Since other flow files are blocked from entering the section of the flow while the current flow file is using the active water mark, it is very important to make sure that ever possible path a flow may take after passing through a LoadHighWaterMark processor also passes through a ReleaseHighWaterMark processor. For the successful path it should pass through a ReleaseHighWaterMark processor in Commit mode, and any failure paths should pass through ReleaseHighWaterMark processor in Reject mode. It is also necessary for some processor in the flow to have updated the water mark attribute value in the flow file to the latest high-water value reached during data processing. Whatever that value happens to be is written to the feed’s metadata when it is committed by ReleaseHighWaterMark.

Processor Properties:

Property	Default	Description
High-Water Mark	highWaterMark	The unique name of the high-water mark as stored in the feed’s metadata that is being released
High-Water Mark Value Property Name	water.mark	(Optional) The name of the flow file attribute containing the current value of the high-water mark - not needed if the Release All flag bellow is set to `true`
Mode	`Commit`	The mode, either `Commit` or `Reject`, indicating whether the current high-water mark value should be committed (due to successful processing) or rolled back
Release All	`true`	A flag indicating whether all high-water marks in the flow file should be committed/rolled back or just the one named above

Processor Relationships:

Relationship	Description
success	Flow files are routed here when a high-water mark successfully committed or rolled back
failure	Flow files are routed here if an error occurs attempting to commit or rollback the high-water mark
cancelledWaterMark	Flow files are routed here if their high-water mark activation has been cancelled

Example¶

Say you have a feed that will wake up periodically and process any new records in a data source that have arrived since it last ran based a timestamp column marking when each record was created. This feed can make use of the high-water mark processors to accomplish this task.
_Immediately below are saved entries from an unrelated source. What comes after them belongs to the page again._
import Literature.Topology.FourManifolds.TrisectionsSectorOneDecomposition
import Literature.Topology.FourManifolds.TrisectionsSectorTwoFlowRule
import Literature.Topology.FourManifolds.TrisectionsSectorTwoHandles
import HarnessLib

/-!
# The handle decomposition of the second sector of the Morse-theoretic trisection

Topic `Literature/Topology/FourManifolds`; step F (part ii, second sector) of a Morse-theoretic
construction of Gay–Kirby's trisection for the fact seat
`provefact-Literature.Topology.FourManifolds.exists_isBalancedGKTrisection` (Gay–Kirby 2016,
Thm. 4 via §4, Lemma 14).  Everything in this file is **proved**; no new definitions.

For the second sector `X₂ = {0 ≤ s ≤ T}` the function `ψ₂ = 1 - C s (T - s) W R`
(`HandleBoxes.psiTwo`) is fed into `CornerSliceAtlas.hasHandleDecomposition_of_comp_val` over
`D.atlas₂`: corner form `1 - (C w_b/2)(2uv)` along `F` (the weight is the constant `w_b` near
`F`), `= 1` on the faces, `< 1` inside, regular on the faces (the derivative along the
gradient-like field is `ξ(f)·T·W·R > 0` on `{s = 0}` and `s·(D - 1)ξ(f)·W·R < 0` on `{s = T}`,
`mlineDeriv_mul_of_eq_zero`), and at interior points the **trichotomy**
(`trichotomy`): a point of the chart zone of a `2`-handle (only critical point `c_j`,
nondegenerate of index `0`, `TrisectionsSectorTwoHandles`), of the tube saturation (no critical
point), or of the flow-rule region (critical iff over a critical point of the Heegaard function
at the right height, nondegenerate of the same index, `TrisectionsSectorTwoFlowRule`).  Result:
`hasHandleDecomposition_S₂` — **`HasHandleDecomposition 3 ↥X₂ c` with `c i` the number of
interior critical points of `ψ₂` of index `i`, and `c i = 0` for `i ≥ 2`** (the Heegaard
function being ordered: index `≤ 1` below `b`).  With `X₂` connected,
`HasHandleDecomposition.exists_handleCount_one` (`TrisectionsHandleCounts.lean`) turns this into
`handleCount 1 k₂` ("the `2`-handles cancel `g - k` of the `S¹ × B³`'s").

## References

* D. Gay, R. Kirby, *Trisecting 4-manifolds*, Geom. Topol. 20 (2016), §4, Lemma 14. [GayKirby2016]
* J. Milnor, *Morse theory* (1963), Thm. 3.1 and §3. [Milnor1963]
-/

open scoped Manifold ContDiff Topology
open Set Function Filter
import Literature.MathematicalPhysics.QuantumLattice.KomaPiFluxDoubleCommutatorSumRule
import Literature.MathematicalPhysics.QuantumLattice.KomaPiFluxEtaRotationSymmetry
import HarnessLib

/-!
# The Kennedy–Lieb–Shastry inequality for the `π`-flux BCS model (Koma 2022, (6.17)–(6.24), (6.34))

T. Koma, *Nambu–Goldstone modes for superconducting lattice fermions*, arXiv:2201.13135 (2022)
[Koma2022], §6: the long-range order bound (6.34),
`E₁ ≤ δ(β) + I_d√(|κ|/g) + I_d√(E₁/2) + (m_LRO)²`, obtained by inserting the infrared bound
(6.16), the sum rule (6.20) and the double-commutator estimate (6.33) into the Kennedy–Lieb–Shastry
scheme (6.17), (6.21)–(6.24) (Cauchy–Schwarz on the dual torus, (6.22)).

This file PROVES the finite-volume inequality in the Lieb frame of this series:

* `KomaPiFlux.koma_kls_abstract` — the real-analysis core: from `0 ≤ G_q ≤ b_q + ½√(β b_q c_q)`
  (`q ≠ 0`, `b_q = |Λ|/(βgE_q)`), `c_q ≥ 0`, `Σ_q c_q ≤ |Λ| S` and the split sum rule
  `Σ_{q≠0} G_q C_q + M₀ C_0 = |Λ| N₁` one gets
  `|Λ| N₁ ≤ M₀ (d+1) + (|Λ|/βg) Σ_{q≠0}{C_q}₊/E_q + ½ [ (|Λ|/g) Σ_{q≠0}{C_q}₊²/E_q ]^{1/2} [|Λ| S]^{1/2}`;
* `KomaPiFlux.koma_kls` — the model statement for `H₀ = H(κ,U,g,0,0)` (`κ ≥ 0`, `g > 0`, `β > 0`,
  `L ≥ 4` even): with `N₁ = Σ_i Σ_x Re⟨Γ¹_xΓ¹_{x+e_i}⟩` (total nearest-neighbour `η` correlation,
  `= (d+1)|Λ| E₁`), `M₀ = Σ_{x,y} Re⟨Γ¹_xΓ¹_y⟩ = |Λ|² m²`,
  `|Λ| N₁ ≤ (d+1) M₀ + (|Λ|/βg)·Σ_{q≠0}{C_q}₊/E_q + ½[(|Λ|/g)Σ_{q≠0}{C_q}₊²/E_q]^{1/2}[|Λ|(8(d+1)κ|Λ| + 4gN₁)]^{1/2}`,
  i.e. after division by `(d+1)|Λ|²`: `E₁ ≤ m² + δ_Λ(β) + ½ I_{d+1,Λ} √(8κ/g + 4E₁)` — Koma's (6.34) with
  the constants of this series' infrared bound (`1/(βgE_p)`, twice (6.11)).

Inputs: `gibbs_modes_le` ((6.16)), `modes_weightedSumRule`/`modes_sum_split` ((6.17)–(6.20)),
`doubleComm_modes_sumRule`/`sum_dcKernel_diag_eq`/`sum_re_gibbsState_doubleComm_hopping_le` ((6.25)–(6.33))
and the rotation symmetry `⟨Γ²Γ²⟩ = ⟨Γ¹Γ¹⟩` ((6.31)). No named fact.

## References

* [Koma2022] T. Koma, arXiv:2201.13135, (6.16)–(6.24), (6.31)–(6.34).
* [KLS1988PRL] T. Kennedy, E. H. Lieb, B. S. Shastry, Phys. Rev. Lett. 61 (1988) 2582, eqs. (5)–(7).
-/

noncomputable section

namespace Literature.MathematicalPhysics.QuantumLattice

open Matrix Finset HubbardWave0 PairHopRP FermionTorus LiebCutRP
open Literature.Probability.LatticeModels
open scoped ComplexOrder

namespace KomaPiFlux

attribute [local instance] LiebCutRP.decEqTorus

variable {d L : ℕ} [NeZero L]

/-! ### The real-analysis core: (6.17), (6.21)–(6.23) -/

/-- **Koma's KLS step, abstract form.** On the dual torus of side `L` let `G, c ≥ 0` (structure
factor and double commutators of the modes `q ≠ 0`), `b_q = Λ/(βgE_q)`, and suppose
(IR) `G_q ≤ b_q + ½√(β b_q c_q)` for `q ≠ 0`, (DC) `Σ_q c_q ≤ Λ·S`, (SR) `Σ_{q≠0} G_q C_q + M₀ C_0 = Λ·N₁`
(`C_q = Σ_i cos q_i`). Then
`Λ N₁ ≤ M₀ (d+1) + (Λ/(βg)) Σ_{q≠0} {C_q}₊/E_q + ½ √((Λ/g) Σ_{q≠0} {C_q}₊²/E_q) · √(Λ S)`.
[cite: Koma2022, (6.17), (6.21)–(6.23)] [cite: KLS1988PRL, eqs. (5)–(7)] -/
theorem koma_kls_abstract (G c : TorusSite (d + 1) L → ℝ) {β g Λ S N₁ M₀ : ℝ} (hβ : 0 < β) (hg : 0 < g)
    (hΛ : 0 ≤ Λ)
    (hG : ∀ q : TorusSite (d + 1) L, q ≠ 0 → 0 ≤ G q)
    (hc : ∀ q : TorusSite (d + 1) L, 0 ≤ c q)
    (hIR : ∀ q : TorusSite (d + 1) L, q ≠ 0 →
      G q ≤ Λ / (β * g * dispersion (latticeMomentum L q)) +
        1 / 2 * Real.sqrt (β * (Λ / (β * g * dispersion (latticeMomentum L q))) * c q))
    (hDC : ∑ q : TorusSite (d + 1) L, c q ≤ Λ * S)
    (hSR : ∑ q ∈ (univ : Finset (TorusSite (d + 1) L)).erase 0, G q * torusCosSum L q +
      M₀ * torusCosSum L (0 : TorusSite (d + 1) L) = Λ * N₁) :
    Λ * N₁ ≤ M₀ * (d + 1) +
      Λ / (β * g) * ∑ q ∈ (univ : Finset (TorusSite (d + 1) L)).erase 0,
        max (torusCosSum L q) 0 / dispersion (latticeMomentum L q) +
      1 / 2 * Real.sqrt (Λ / g * ∑ q ∈ (univ : Finset (TorusSite (d + 1) L)).erase 0,
        (max (torusCosSum L q) 0) ^ 2 / dispersion (latticeMomentum L q)) * Real.sqrt (Λ * S) := by
  set P : TorusSite (d + 1) L → ℝ := fun q => max (torusCosSum L q) 0 with hP
  set E : TorusSite (d + 1) L → ℝ := fun q => dispersion (latticeMomentum L q) with hE
  set s' := (univ : Finset (TorusSite (d + 1) L)).erase 0 with hs'
  have hEpos : ∀ q ∈ s', 0 < E q := fun q hq => dispersion_latticeMomentum_pos (Finset.mem_erase.1 hq).1
  have hPnn : ∀ q, 0 ≤ P q := fun q => le_max_right _ _
  -- Step 1: `G_q C_q ≤ G_q {C_q}₊ ≤ (b_q + ½√(β b_q c_q)) {C_q}₊`
  have h1 : ∑ q ∈ s', G q * torusCosSum L q ≤
      ∑ q ∈ s', (Λ / (β * g * E q) * P q + 1 / 2 * (Real.sqrt (Λ / g * (P q ^ 2 / E q)) * Real.sqrt (c q))) := by
    refine Finset.sum_le_sum fun q hq => ?_
    have hq0 : q ≠ 0 := (Finset.mem_erase.1 hq).1
    have hGq := hG q hq0
    have hEq := hEpos q hq
    calc G q * torusCosSum L q ≤ G q * P q := mul_le_mul_of_nonneg_left (le_max_left _ _) hGq
      _ ≤ (Λ / (β * g * E q) + 1 / 2 * Real.sqrt (β * (Λ / (β * g * E q)) * c q)) * P q :=
          mul_le_mul_of_nonneg_right (hIR q hq0) (hPnn q)
      _ = Λ / (β * g * E q) * P q + 1 / 2 * (Real.sqrt (β * (Λ / (β * g * E q)) * c q) * P q) := by ring
      _ = Λ / (β * g * E q) * P q + 1 / 2 * (Real.sqrt (Λ / g * (P q ^ 2 / E q)) * Real.sqrt (c q)) := by
          have hx0 : 0 ≤ β * (Λ / (β * g * E q)) * c q := by have := hc q; positivity
          have hx : 0 ≤ Λ / g * (P q ^ 2 / E q) := by positivity
          have hPs : P q = Real.sqrt (P q ^ 2) := (Real.sqrt_sq (hPnn q)).symm
          have key : Real.sqrt (β * (Λ / (β * g * E q)) * c q) * P q =
              Real.sqrt (Λ / g * (P q ^ 2 / E q)) * Real.sqrt (c q) := by
            calc Real.sqrt (β * (Λ / (β * g * E q)) * c q) * P q
                = Real.sqrt (β * (Λ / (β * g * E q)) * c q) * Real.sqrt (P q ^ 2) := by rw [← hPs]
              _ = Real.sqrt (β * (Λ / (β * g * E q)) * c q * P q ^ 2) := (Real.sqrt_mul hx0 _).symm
              _ = Real.sqrt (Λ / g * (P q ^ 2 / E q) * c q) := by
                  congr 1
                  field_simp
              _ = Real.sqrt (Λ / g * (P q ^ 2 / E q)) * Real.sqrt (c q) := Real.sqrt_mul hx _
          rw [key]
  -- Step 2: Cauchy–Schwarz on the square-root term, and `Σ_{q≠0} c_q ≤ Σ_q c_q ≤ Λ S`
  have h2 : ∑ q ∈ s', Real.sqrt (Λ / g * (P q ^ 2 / E q)) * Real.sqrt (c q) ≤
      Real.sqrt (Λ / g * ∑ q ∈ s', P q ^ 2 / E q) * Real.sqrt (Λ * S) := by
    have hcs := Real.sum_sqrt_mul_sqrt_le s' (f := fun q => Λ / g * (P q ^ 2 / E q)) (g := c)
      (fun q => mul_nonneg (div_nonneg hΛ hg.le) (div_nonneg (sq_nonneg _) (dispersion_nonneg _))) hc
    refine hcs.trans ?_
    rw [← Finset.mul_sum]
    have hsub : ∑ q ∈ s', c q ≤ Λ * S :=
      (Finset.sum_le_sum_of_subset_of_nonneg (Finset.erase_subset (0 : TorusSite (d + 1) L) univ)
        fun q _ _ => hc q).trans hDC
    gcongr
  -- Step 3: assemble
  rw [torusCosSum_zero] at hSR
  have h3 : Λ * N₁ = ∑ q ∈ s', G q * torusCosSum L q + M₀ * ((d + 1 : ℕ) : ℝ) := hSR.symm
  rw [h3, Nat.cast_add, Nat.cast_one]
  have h4 : ∑ q ∈ s', G q * torusCosSum L q ≤ ∑ q ∈ s', Λ / (β * g * E q) * P q +
      1 / 2 * (Real.sqrt (Λ / g * ∑ q ∈ s', P q ^ 2 / E q) * Real.sqrt (Λ * S)) := by
    refine h1.trans ?_
    rw [Finset.sum_add_distrib, ← Finset.mul_sum]
    exact add_le_add le_rfl (mul_le_mul_of_nonneg_left h2 (by norm_num))
  have h5 : ∑ q ∈ s', Λ / (β * g * E q) * P q = Λ / (β * g) * ∑ q ∈ s', P q / E q := by
    rw [Finset.mul_sum]
    refine Finset.sum_congr rfl fun q hq => ?_
    have hEq := hEpos q hq
    field_simp
  rw [h5] at h4
  linarith

/-! ### The model inequality (6.34), finite volume, Lieb frame -/

omit [NeZero L] in
/-- `Re⟨A²⟩ ≥ 0` for Hermitian `A` in any Gibbs state. [cite: BratteliRobinson1997, §5.3.1] -/
private theorem re_gibbsState_sq_nonneg (β : ℝ)
    {H : Matrix (Finset (Orb (FermionTorus (d + 1) L))) (Finset (Orb (FermionTorus (d + 1) L))) ℂ} (hH : H.IsHermitian)
    {A : Matrix (Finset (Orb (FermionTorus (d + 1) L))) (Finset (Orb (FermionTorus (d + 1) L))) ℂ} (hA : A.IsHermitian) :
    0 ≤ (gibbsState β H (A * A)).re := by
  have hP : (A * A).PosSemidef := by
    nth_rw 1 [← hA.eq]
    exact Matrix.posSemidef_conjTranspose_mul_self A
  exact (Complex.nonneg_iff.mp (gibbsState_nonneg_of_posSemidef β hH hP)).1

/-- The nearest-neighbour `Γ²` correlation sum over ordered adjacent pairs is twice the directed
nearest-neighbour `Γ¹` correlation sum (symmetry of the kernel and the `η`-rotation symmetry (6.31)).
[cite: Koma2022, (6.31)] -/
theorem sum_adj_re_gibbsState_gammaTwo_mul (h3 : 3 ≤ L) (β κ U g : ℝ) :
    ∑ x : FermionTorus (d + 1) L, ∑ y : FermionTorus (d + 1) L,
        (if (G d L).Adj x y then (gibbsState β (hamiltonian κ U g (fun (_ _ : FermionTorus (d + 1) L) => (0 : ℝ)) 0)
          (gammaTwo x * gammaTwo y)).re else 0) =
      2 * ∑ i : Fin (d + 1), ∑ x : FermionTorus (d + 1) L,
        pairCorr β (hamiltonian κ U g (fun (_ _ : FermionTorus (d + 1) L) => (0 : ℝ)) 0) x (shift x i) := by
  set H₀ := hamiltonian κ U g (fun (_ _ : FermionTorus (d + 1) L) => (0 : ℝ)) 0 with hH₀
  have hrot : ∀ x y : FermionTorus (d + 1) L, (gibbsState β H₀ (gammaTwo x * gammaTwo y)).re = pairCorr β H₀ x y := by
    intro x y
    rw [pairCorr, hH₀]
    unfold hamiltonian
    rw [gibbsState_gammaOne_mul_eq]
  have hsymm : ∀ x y : FermionTorus (d + 1) L, pairCorr β H₀ y x = pairCorr β H₀ x y := fun x y => pairCorr_symm β H₀ y x
  rw [← sum_shift_add_sum_shift_swap h3 (fun x y => (gibbsState β H₀ (gammaTwo x * gammaTwo y)).re)]
  simp_rw [hrot, hsymm, ← two_mul]
  rw [Finset.sum_comm, Finset.mul_sum]
  refine Finset.sum_congr rfl fun i _ => ?_
  rw [Finset.mul_sum]

/-- **Koma's long-range-order inequality (6.34), finite volume** (Lieb frame, `B = 0`, `h = 0`,
`κ ≥ 0`, `g > 0`, even `L ≥ 4`): with `H₀ = H(κ,U,g,0,0)`, `N₁ = Σ_i Σ_x Re⟨Γ¹_xΓ¹_{x+e_i}⟩_{β}`,
`|Λ| = L^{d+1}`, `C_q = Σ_i cos q_i`, `E_q = Σ_i (1 - cos q_i)`:
`|Λ| N₁ ≤ (d+1)|Λ|² m² + (|Λ|/(βg)) Σ_{q≠0}{C_q}₊/E_q + ½ √((|Λ|/g) Σ_{q≠0}{C_q}₊²/E_q) √(|Λ|(8(d+1)κ|Λ| + 4g N₁))`.
Dividing by `(d+1)|Λ|²` this is `E₁ ≤ m² + δ_Λ(β) + ½ I_{d+1,Λ} √(8κ/g + 4E₁)` with
`E₁ = N₁/((d+1)|Λ|)`, `δ_Λ(β) = ((d+1)βg|Λ|)⁻¹Σ_{q≠0}{C_q}₊/E_q`, `I² = ((d+1)|Λ|)⁻¹Σ_{q≠0}{C_q}₊²/E_q`.
[cite: Koma2022, (6.17)–(6.24), (6.33)–(6.34)] -/
theorem koma_kls (hL : Even L) (h4 : 4 ≤ L) {β : ℝ} (hβ : 0 < β) {κ : ℝ} (hκ : 0 ≤ κ) (U : ℝ) {g : ℝ}
    (hg : 0 < g) :
    (L : ℝ) ^ (d + 1) * ∑ i : Fin (d + 1), ∑ x : FermionTorus (d + 1) L,
        pairCorr β (hamiltonian κ U g (fun (_ _ : FermionTorus (d + 1) L) => (0 : ℝ)) 0) x (shift x i) ≤
      (Fintype.card (FermionTorus (d + 1) L) : ℝ) ^ 2 *
          lroSq β (hamiltonian κ U g (fun (_ _ : FermionTorus (d + 1) L) => (0 : ℝ)) 0) * (d + 1) +
        (L : ℝ) ^ (d + 1) / (β * g) * ∑ q ∈ (univ : Finset (TorusSite (d + 1) L)).erase 0,
          max (torusCosSum L q) 0 / dispersion (latticeMomentum L q) +
        1 / 2 * Real.sqrt ((L : ℝ) ^ (d + 1) / g * ∑ q ∈ (univ : Finset (TorusSite (d + 1) L)).erase 0,
          (max (torusCosSum L q) 0) ^ 2 / dispersion (latticeMomentum L q)) *
          Real.sqrt ((L : ℝ) ^ (d + 1) * (8 * (d + 1) * κ * (L : ℝ) ^ (d + 1) +
            4 * g * ∑ i : Fin (d + 1), ∑ x : FermionTorus (d + 1) L,
              pairCorr β (hamiltonian κ U g (fun (_ _ : FermionTorus (d + 1) L) => (0 : ℝ)) 0) x (shift x i))) := by
  have h3 : 3 ≤ L := by omega
  set H₀ := hamiltonian κ U g (fun (_ _ : FermionTorus (d + 1) L) => (0 : ℝ)) 0 with hH₀
  have hH : H₀.IsHermitian := hamiltonian_isHermitian (G d L) (piFluxAmpl κ) (piFluxAmpl_herm κ) U g _ 0
  set N₁ := ∑ i : Fin (d + 1), ∑ x : FermionTorus (d + 1) L, pairCorr β H₀ x (shift x i) with hN₁
  -- the data of the abstract step
  set Gq : TorusSite (d + 1) L → ℝ := fun q =>
    (gibbsState β H₀ (gammaOneMode (cosWave q) * gammaOneMode (cosWave q))).re +
      (gibbsState β H₀ (gammaOneMode (sinWave q) * gammaOneMode (sinWave q))).re with hGq
  set cq : TorusSite (d + 1) L → ℝ := fun q =>
    doubleComm β H₀ (gammaOneMode (cosWave q)) + doubleComm β H₀ (gammaOneMode (sinWave q)) with hcq
  have hG : ∀ q : TorusSite (d + 1) L, q ≠ 0 → 0 ≤ Gq q := fun q _ =>
    add_nonneg (re_gibbsState_sq_nonneg β hH (gammaOneMode_isHermitian _))
      (re_gibbsState_sq_nonneg β hH (gammaOneMode_isHermitian _))
  have hc : ∀ q : TorusSite (d + 1) L, 0 ≤ cq q := fun q =>
    add_nonneg (doubleComm_nonneg hβ.le κ U g _ 0 (gammaOneMode_isHermitian _))
      (doubleComm_nonneg hβ.le κ U g _ 0 (gammaOneMode_isHermitian _))
  have hIR : ∀ q : TorusSite (d + 1) L, q ≠ 0 →
      Gq q ≤ (L : ℝ) ^ (d + 1) / (β * g * dispersion (latticeMomentum L q)) +
        1 / 2 * Real.sqrt (β * ((L : ℝ) ^ (d + 1) / (β * g * dispersion (latticeMomentum L q))) * cq q) :=
    fun q hq => gibbs_modes_le hL h4 hβ hκ U hg 0 (dispersion_latticeMomentum_pos hq)
  -- (DC): `Σ_q c_q ≤ |Λ| (8(d+1)κ|Λ| + 4g N₁)`
  have hDC : ∑ q : TorusSite (d + 1) L, cq q ≤ (L : ℝ) ^ (d + 1) * (8 * (d + 1) * κ * (L : ℝ) ^ (d + 1) + 4 * g * N₁) := by
    have hsum := doubleComm_modes_sumRule β H₀
    simp only [hcq]
    rw [hsum]
    refine mul_le_mul_of_nonneg_left ?_ (by positivity)
    unfold dcKernel
    rw [hH₀, sum_dcKernel_diag_eq, mul_zero, zero_mul, add_zero, sum_adj_re_gibbsState_gammaTwo_mul h3, ← hH₀]
    have hK := sum_re_gibbsState_doubleComm_hopping_le (d := d) h3 hκ β hH
    nlinarith [hK, hg]
  -- (SR): the weighted sum rule summed over the directions, split at `q = 0`
  have hSR : ∑ q ∈ (univ : Finset (TorusSite (d + 1) L)).erase 0, Gq q * torusCosSum L q +
      (Fintype.card (FermionTorus (d + 1) L) : ℝ) ^ 2 * lroSq β H₀ * torusCosSum L (0 : TorusSite (d + 1) L) =
      (L : ℝ) ^ (d + 1) * N₁ := by
    rw [modes_sum_split β H₀ (torusCosSum L)]
    simp only [torusCosSum, Finset.mul_sum, hN₁]
    rw [Finset.sum_comm]
    refine Finset.sum_congr rfl fun i _ => ?_
    rw [← Finset.mul_sum, ← modes_weightedSumRule β H₀ i]
  have key := koma_kls_abstract Gq cq hβ hg (by positivity : (0 : ℝ) ≤ (L : ℝ) ^ (d + 1)) hG hc hIR hDC hSR
  linarith [key]

end KomaPiFlux

end Literature.MathematicalPhysics.QuantumLattice

end
variable {M : Type*} [TopologicalSpace M] [ChartedSpace (EuclideanSpace ℝ (Fin 4)) M]
  [IsManifold (𝓡 4) ∞ M]

/-- Round trip of tangent coordinate changes: `τ(x₀ → y) ∘ τ(y → x₀) = id` at `y`. [folklore] -/
theorem tangentCoordChange_round_trip (x₀ : M) {y : M} (hy : y ∈ (extChartAt (𝓡 4) x₀).source)
    (w : EuclideanSpace ℝ (Fin 4)) :
    tangentCoordChange (𝓡 4) x₀ y y (tangentCoordChange (𝓡 4) y x₀ y w) = w := by
  have hmem : y ∈ (extChartAt (𝓡 4) y).source ∩ (extChartAt (𝓡 4) x₀).source ∩
      (extChartAt (𝓡 4) y).source := ⟨⟨mem_extChartAt_source y, hy⟩, mem_extChartAt_source y⟩
  rw [tangentCoordChange_comp hmem]
  exact tangentCoordChange_self (mem_extChartAt_source y)

-- A form read through its chart representative,
-- `(ω.inChart x₀ (φ y)) u = ω_y (τ(x₀ → y) ∘ u)`, is `MForm.inChart_apply_extChartAt`
-- (`Literature/NumberTheory/Transcendental/FormIntegrationCharts.lean`).

end ChartRead

/-! ### The transversal derivative of the chart Pfaffian along the flow line -/

section FlowLine

universe u

variable {M : Type u} [TopologicalSpace M] [T2Space M] [CompactSpace M]
  [ChartedSpace (EuclideanSpace ℝ (Fin 4)) M] [IsManifold (𝓡 4) ∞ M]
variable {N : Type} [TopologicalSpace N] [ChartedSpace (EuclideanSpace ℝ (Fin 3)) N]
  [IsManifold (𝓡 3) ∞ N] {j : N → M} {s : MForm (𝓡 4) M ℝ 2}
import Summits.ValiantsHypothesis.ValiantsHypothesis.Theses.FreeFermionCLL

/-!
# Route FreeFermionCLL — item `Assembly` (stmt-ValiantsHypothesis-13564)

`Assembly := PMCorrelationGap → GapRefutesQP → TotalRankLeDc → QpArith → DcqpToVH → ValiantsHypothesis`.

Pure logic over the route's items, literally the shape of the route's (sorry-free) deciding theorem
`Summit.ValiantsHypothesis.ValiantsHypothesis.Theses.FreeFermionCLL.closes`: `GapRefutesQP` turns the
target `PMCorrelationGap` (the correlation gap of quasi-polynomial-total-rank principal-minor forms
with `per_n`), the normal form `TotalRankLeDc` (a principal-minor representation of `per_n(x + J)` of
total rank `≤ n² · dc(per_n)`) and the arithmetic glue `QpArith` into "`dc(per_n)` is not
quasi-polynomially bounded" — the bodies of `TotalRankLeDc` and `QpArith` are inlined verbatim in
`GapRefutesQP`, so the applications are definitional — and `DcqpToVH` turns that into
`ValiantsHypothesis` (`VP_ℂ ≠ VNP_ℂ`).

No new definitions; no named facts; unconditional.
-/

-- `Summit.ValiantsHypothesis.ValiantsHypothesis.…` is the tree's mandated single-conjunct layout (Sub = Summit).
set_option linter.dupNamespace false

namespace Summit.ValiantsHypothesis.ValiantsHypothesis.Theorems.FreeFermionCLL

/-- **`Assembly` holds** (item stmt-ValiantsHypothesis-13564, assembly of route FreeFermionCLL):
`PMCorrelationGap → GapRefutesQP → TotalRankLeDc → QpArith → DcqpToVH → ValiantsHypothesis`.
Pure logic: feed the target, the normal form and the arithmetic glue to `GapRefutesQP` to get
`¬ IsQPBounded (fun n => dc(per_n))`, then apply `DcqpToVH`. [folklore] -/
theorem assembly_proof :
    Summit.ValiantsHypothesis.ValiantsHypothesis.Theses.FreeFermionCLL.Assembly := by
  unfold Summit.ValiantsHypothesis.ValiantsHypothesis.Theses.FreeFermionCLL.Assembly
  intro hX hG hT hQ hV
  exact hV (hG hX hT hQ)

end Summit.ValiantsHypothesis.ValiantsHypothesis.Theorems.FreeFermionCLL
A successful flow of the feed would perform the following steps:

The flow might start with LoadHighWaterMark processor scheduled to periodically load the feed’s latest water mark timestamp value, store that value in a new flow file, and set the water mark to the active state
Subsequent processors will query the data source for all records with a timestamp that is greater than the water mark value in the flow file and process those records
A processor (such as UpdateAttribute) will reset the water mark flow file attribute to the highest timestamp value found in the records that were processed
A ReleaseHighWaterMark processor which will commit the updated water mark attribute value as the new high-water mark in the feed’s metadata and release the active state of the water mark

If at step #1 the LoadHighWaterMark processor sees that the water mark is already active for a prior flow file then processing is delayed by yielding the processor.

If processing failure occurs anytime after step #1 then the flow would route through a different ReleaseHighWaterMark processor configured to reject any updates to the water mark attribute and simply release the active state of the water mark.